■ **Assignment**
Please quote exactly the lines below from the line containing "HONEST FRAMING (cell" to the line containing "(owner lineage of", both lines included, and nothing else.

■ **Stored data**
import Mathlib
import Summits.QuantumFields.BalabanUV.Beta.CoarseCoerciveQuasiReconstruction

/-!
# [Balaban1985BackgroundPropagators] (3.19) p. 393 «(Q′_j(U)λ)(y) = Σ_{x∈B^j(y)} L^{−jd}R(U(Γ^{(j)}_{y,x}))λ(x)» — ISOMETRIC
# FIBRE TRANSPORTS DROP OUT OF THE MASS MATRIX OF IN-BLOCK BUMPS: for the covariant block average (scalar block weights
# `s_y(x)` times an orthogonal transport `R_y(x)` on the fibre) and the covariant quasi-reconstruction (scalar in-block
# profile `t_y(x)` times the SAME transport), the mass matrix of `CoarseCoerciveQuasiReconstruction` is the U = 1 scalar
# one `Σ_x t_y(x)s_y(x)` ⊗ `1_fibre` — leaf (m) of NOTE-I3 §5.2 in kernel form: NO regularity of the background field is
# needed for the MASS side of E-I3 (cell topic `Summits/QuantumFields/BalabanUV/Beta`; row-D4 interface item (I3), E-I3)

HONEST FRAMING (cell rule).  Discharging `BetaPertH` makes Bałaban's UV stability UNCONDITIONAL — a real constructive-QFT
result; NOT the continuum limit, NOT the Clay problem.  This module discharges NOTHING of `BetaPertH`.  [folklore] algebra
(`R·Rᵀ = 1`), kernel-checked.  WHY: NOTE-I3 v1.1 §5.2 (`HOME/b2b-balaban-beta-an4/g39/NOTE-I3-coarse-coercivity.md`) splits
E-I3 for Bałaban's covariant averaging (3.19) into (m) the mass matrix, (e1) the slope part and (e2) the thin-loop
holonomy part of the energy; (e1)∕(e2) need the covariant derivative and regularity (3.35) — O.2-level —, but (m) is pure
algebra: with IN-BLOCK profiles (bumps of different blocks have disjoint supports, as in `CoarseCoerciveBlock1D`) and the
SAME isometric transport in the bump and in the average, the transports cancel (`Σ_i R_{ai}R_{a′i} = δ_{aa′}`) and the mass
matrix is the scalar U = 1 one, DIAGONAL in the block AND in the fibre index — so the mass coercivity `c` of
`sandwich_coercive_of_quasiReconstruction` is the U = 1 number for EVERY background field.  Abstract over: sites `S`,
fibre `Cp`, blocks `μ`; scalar weights `s` (average) and `t` (profile) with disjoint block supports; transports
`R : μ → S → Matrix Cp Cp ℝ` with `R·Rᵀ = 1`.  Nothing of Bałaban's operators is instantiated (which `R` = `R(U(Γ_{y,x}))`
is the instance's business); NO class change on any GAPS row; readiness width 0 unchanged; NOT summit progress.  Unit
`b2b-balaban-beta-an4-g39` (owner lineage of `BINDER-OWNERS.md` row D4); `GAPS.md` C-an4-113.

CITATION HEADER (lean-in-tree rule).  [13] = T. Bałaban, *Propagators for lattice gauge theories in a background field*,
Commun. Math. Phys. **99**, 389–434 (1985) [Balaban1985BackgroundPropagators], p. 393 [PDF 5] (render
`HOME/b2b-balaban-ref1/pages/1985-cmp99-background-propagators/…-p005-x2.png`, READ AS IMAGE 2026-08-20), (3.19) verbatim:
*"(Q′_j(U)λ)(y) = (Q′(Ū^{j−1})·…·Q′(Ū)Q′(U)λ)(y) = Σ_{x∈B^j(y)} L^{−jd}R(U(Γ^{(j)}_{y,x}))λ(x), y ∈ T^{(j)}_{L^jη}. The contours
Γ^{(j)}_{y,x}, x ∈ B^j(y), and the contour variables U(Γ^{(j)}_{y,x}) were defined by (52), (53) in [5]."*  LOCATOR only;
nothing printed is asserted.

WHAT IS CERTIFIED HERE (kernel, sorry-free; [folklore]).
§1 `covFamily` (scalar weight × transport, as complex test vectors on `S × Cp` indexed by `μ × Cp`),
   **`massMatrix_covFamily`** (disjoint block supports + `R·Rᵀ = 1` ⟹ mass matrix `((y,a),(y′,a′)) ↦ [y = y′][a = a′]·Σ_x t_y(x)s_y(x)`),
   `massMatrix_covFamily_isHermitian`, **`massCoercive_covFamily`** (if `Σ_x t_y(x)s_y(x) ≥ δ` for every block then the mass
   coercivity of `sandwich_coercive_of_quasiReconstruction` holds with `c = δ`, for EVERY transport field).
§2 Non-vacuity (one site, one block, trivial fibre).
NOT CLAIMED.  The energy side (e1)∕(e2) of NOTE-I3 §5.2 (covariant derivative, (3.35)); any instance.  NOT summit progress.
PRIOR ART IN THE TREE (searched 2026-08-20: `lean search 'massMatrix|covMean|transport.*mass'`): `CoarseCoerciveQuasi
Reconstruction.massMatrix`∕`massCoercive_of_diagDominant` (scalar); pv21 `B9Thm37GlueTorusCov.covMean`∕`Comb.tr` (the
MODEL's covariant means — an instance supplier of `R`, not used here); `CoarseCoerciveBlock1D.massMatrix_bump_bmean` (U = 1).
-/

namespace Summit.QuantumFields.BalabanUV.Beta.CoarseCoerciveTransport

open scoped BigOperators Matrix ComplexConjugate
open Finset Matrix
open Summit.QuantumFields.BalabanUV.Beta.UnitLatticeResolventWalk (Qm superpose)
open Summit.QuantumFields.BalabanUV.Beta.CoarseCoerciveQuasiReconstruction (massMatrix star_superpose_dotProduct_eq)
open Literature.MathematicalPhysics.QuantumFieldTheory.Balaban1983to89.B5Prop11Lower (nsq nsq_nonneg star_dotProduct_self)

noncomputable section

variable {S Cp μ : Type*} [Fintype S] [Fintype Cp] [Fintype μ] [DecidableEq S] [DecidableEq Cp] [DecidableEq μ]

/-! ## §1 Transports drop out of the mass matrix -/

/-- A COVARIANT TEST-VECTOR FAMILY on the fibred fine index `S × Cp`, indexed by the fibred coarse index `μ × Cp`: scalar
weight `f_y(x)` times the transport `R_y(x)` (row `a`, component `i`). [folklore] -/
def covFamily (f : μ → S → ℝ) (R : μ → S → Matrix Cp Cp ℝ) : μ × Cp → S × Cp → ℂ :=
  fun ya xi => ((f ya.1 xi.1 * R ya.1 xi.1 ya.2 xi.2 : ℝ) : ℂ)

omit [Fintype μ] [DecidableEq S] in
/-- **TRANSPORTS DROP OUT**: with scalar profile `t` and scalar average weights `s` of DISJOINT block supports
(`t_y(x)·s_{y′}(x) = 0` for `y ≠ y′`) and the SAME transport `R` with `R_y(x)·R_y(x)ᵀ = 1`, the mass matrix of the covariant
families is `[y = y′]·[a = a′]·Σ_x t_y(x)s_y(x)` — the U = 1 scalar mass matrix ⊗ `1`. [cite: Balaban1985BackgroundPropagators, (3.19) p.393] -/
theorem massMatrix_covFamily (t s : μ → S → ℝ) (hdisj : ∀ y y' x, y ≠ y' → t y x * s y' x = 0)
    (R : μ → S → Matrix Cp Cp ℝ) (hR : ∀ y x, R y x * (R y x)ᵀ = 1) (y : μ) (a : Cp) (y' : μ) (a' : Cp) :
    massMatrix (covFamily t R) (covFamily s R) (y, a) (y', a') =
      if y = y' ∧ a = a' then ((∑ x, t y x * s y x : ℝ) : ℂ) else 0 := by
  rw [massMatrix, Matrix.mul_apply]
  simp only [Qm, Matrix.conjTranspose_apply, covFamily, Complex.star_def, Complex.conj_ofReal]
  rw [Fintype.sum_prod_type]
  simp only [← Complex.ofReal_mul, ← Complex.ofReal_sum]
  by_cases hy : y = y'
  · subst hy
    have hfib : ∀ x, ∑ i, t y x * R y x a i * (s y x * R y x a' i) = t y x * s y x * (if a = a' then 1 else 0) := by
      intro x
      have hRR := congrFun (congrFun (hR y x) a) a'
      rw [Matrix.mul_apply, Matrix.one_apply] at hRR
      simp only [Matrix.transpose_apply] at hRR
      rw [← hRR, Finset.mul_sum]
      exact Finset.sum_congr rfl fun i _ => by ring
    simp only [hfib, true_and]
    by_cases ha : a = a'
    · rw [if_pos ha]; simp [ha]
    · rw [if_neg ha]; simp [ha]
  · rw [if_neg (fun h => hy h.1)]
    norm_cast
    refine Finset.sum_eq_zero fun x _ => Finset.sum_eq_zero fun i _ => ?_
    have := hdisj y y' x hy
    calc t y x * R y x a i * (s y' x * R y' x a' i) = (t y x * s y' x) * (R y x a i * R y' x a' i) := by ring
      _ = 0 := by rw [this, zero_mul]

omit [Fintype μ] [DecidableEq S] in
/-- … hence it is Hermitian (a real diagonal matrix). [folklore] -/
theorem massMatrix_covFamily_isHermitian (t s : μ → S → ℝ) (hdisj : ∀ y y' x, y ≠ y' → t y x * s y' x = 0)
    (R : μ → S → Matrix Cp Cp ℝ) (hR : ∀ y x, R y x * (R y x)ᵀ = 1) :
    (massMatrix (covFamily t R) (covFamily s R)).IsHermitian := by
  have hdiag : massMatrix (covFamily t R) (covFamily s R) =
      Matrix.diagonal fun ya : μ × Cp => ((∑ x, t ya.1 x * s ya.1 x : ℝ) : ℂ) := by
    ext ⟨y, a⟩ ⟨y', a'⟩
    rw [massMatrix_covFamily t s hdisj R hR, Matrix.diagonal_apply]
    by_cases h : y = y' ∧ a = a'
    · obtain ⟨rfl, rfl⟩ := h; simp
    · rw [if_neg h, if_neg (fun h' => h (Prod.mk.inj h'))]
  rw [hdiag, Matrix.isHermitian_diagonal_iff]
  intro ya
  rw [isSelfAdjoint_iff, Complex.star_def, Complex.conj_ofReal]

omit [DecidableEq S] in
/-- **MASS COERCIVITY FOR EVERY TRANSPORT FIELD**: if every block has `Σ_x t_y(x)s_y(x) ≥ δ` (the U = 1 number, e.g.
`1 − 2w∕n` for the in-block plateau against the block mean), then the hypothesis `hmass` of
`CoarseCoerciveQuasiReconstruction.sandwich_coercive_of_quasiReconstruction` holds with `c = δ` for the covariant families —
whatever the isometric transports `R`. [cite: Balaban1985BackgroundPropagators, (3.19) p.393] -/
theorem massCoercive_covFamily (t s : μ → S → ℝ) (hdisj : ∀ y y' x, y ≠ y' → t y x * s y' x = 0)
    (R : μ → S → Matrix Cp Cp ℝ) (hR : ∀ y x, R y x * (R y x)ᵀ = 1) {δ : ℝ} (hδ : ∀ y, δ ≤ ∑ x, t y x * s y x)
    (B : μ × Cp → ℂ) :
    δ * nsq B ≤ (star (superpose (covFamily t R) B) ⬝ᵥ superpose (covFamily s R) B).re := by
  have h := CoarseCoerciveQuasiReconstruction.massCoercive_of_diagDominant (covFamily t R) (covFamily s R)
    (massMatrix_covFamily_isHermitian t s hdisj R hR) (δ := δ) (σ := 0) (fun ya => ?_) (fun ya => ?_) B
  · rwa [sub_zero] at h
  · rw [massMatrix_covFamily t s hdisj R hR, if_pos ⟨rfl, rfl⟩, Complex.ofReal_re]
    exact hδ ya.1
  · refine le_of_eq (Finset.sum_eq_zero fun yb hyb => ?_)
    obtain ⟨y', a'⟩ := yb
    rw [massMatrix_covFamily t s hdisj R hR, if_neg, norm_zero]
    rintro ⟨h1, h2⟩
    exact Finset.ne_of_mem_erase hyb (Prod.ext h1 h2).symm

/-! ## §2 Non-vacuity -/

/-- One site, one block, one-dimensional fibre, `t = s = 1`, `R = 1`: the mass matrix entry is `1` and the coercivity
`1·‖B‖² ≤ Re …` holds. [folklore] -/
example (B : Unit × Unit → ℂ) :
    (1 : ℝ) * nsq B ≤ (star (superpose (covFamily (fun (_ : Unit) (_ : Unit) => (1 : ℝ)) fun _ _ => (1 : Matrix Unit Unit ℝ)) B)
      ⬝ᵥ superpose (covFamily (fun (_ : Unit) (_ : Unit) => (1 : ℝ)) fun _ _ => (1 : Matrix Unit Unit ℝ)) B).re :=
  massCoercive_covFamily _ _ (fun y y' _ h => (h (Subsingleton.elim y y')).elim) _ (fun _ _ => by simp)
    (fun _ => by simp) B

end

end Summit.QuantumFields.BalabanUV.Beta.CoarseCoerciveTransport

■ **Task response**
HONEST FRAMING (cell rule).  Discharging `BetaPertH` makes Bałaban's UV stability UNCONDITIONAL — a real constructive-QFT
result; NOT the continuum limit, NOT the Clay problem.  This module discharges NOTHING of `BetaPertH`.  [folklore] algebra
(`R·Rᵀ = 1`), kernel-checked.  WHY: NOTE-I3 v1.1 §5.2 (`HOME/b2b-balaban-beta-an4/g39/NOTE-I3-coarse-coercivity.md`) splits
E-I3 for Bałaban's covariant averaging (3.19) into (m) the mass matrix, (e1) the slope part and (e2) the thin-loop
holonomy part of the energy; (e1)∕(e2) need the covariant derivative and regularity (3.35) — O.2-level —, but (m) is pure
algebra: with IN-BLOCK profiles (bumps of different blocks have disjoint supports, as in `CoarseCoerciveBlock1D`) and the
SAME isometric transport in the bump and in the average, the transports cancel (`Σ_i R_{ai}R_{a′i} = δ_{aa′}`) and the mass
matrix is the scalar U = 1 one, DIAGONAL in the block AND in the fibre index — so the mass coercivity `c` of
`sandwich_coercive_of_quasiReconstruction` is the U = 1 number for EVERY background field.  Abstract over: sites `S`,
fibre `Cp`, blocks `μ`; scalar weights `s` (average) and `t` (profile) with disjoint block supports; transports
`R : μ → S → Matrix Cp Cp ℝ` with `R·Rᵀ = 1`.  Nothing of Bałaban's operators is instantiated (which `R` = `R(U(Γ_{y,x}))`
is the instance's business); NO class change on any GAPS row; readiness width 0 unchanged; NOT summit progress.  Unit
`b2b-balaban-beta-an4-g39` (owner lineage of `BINDER-OWNERS.md` row D4); `GAPS.md` C-an4-113.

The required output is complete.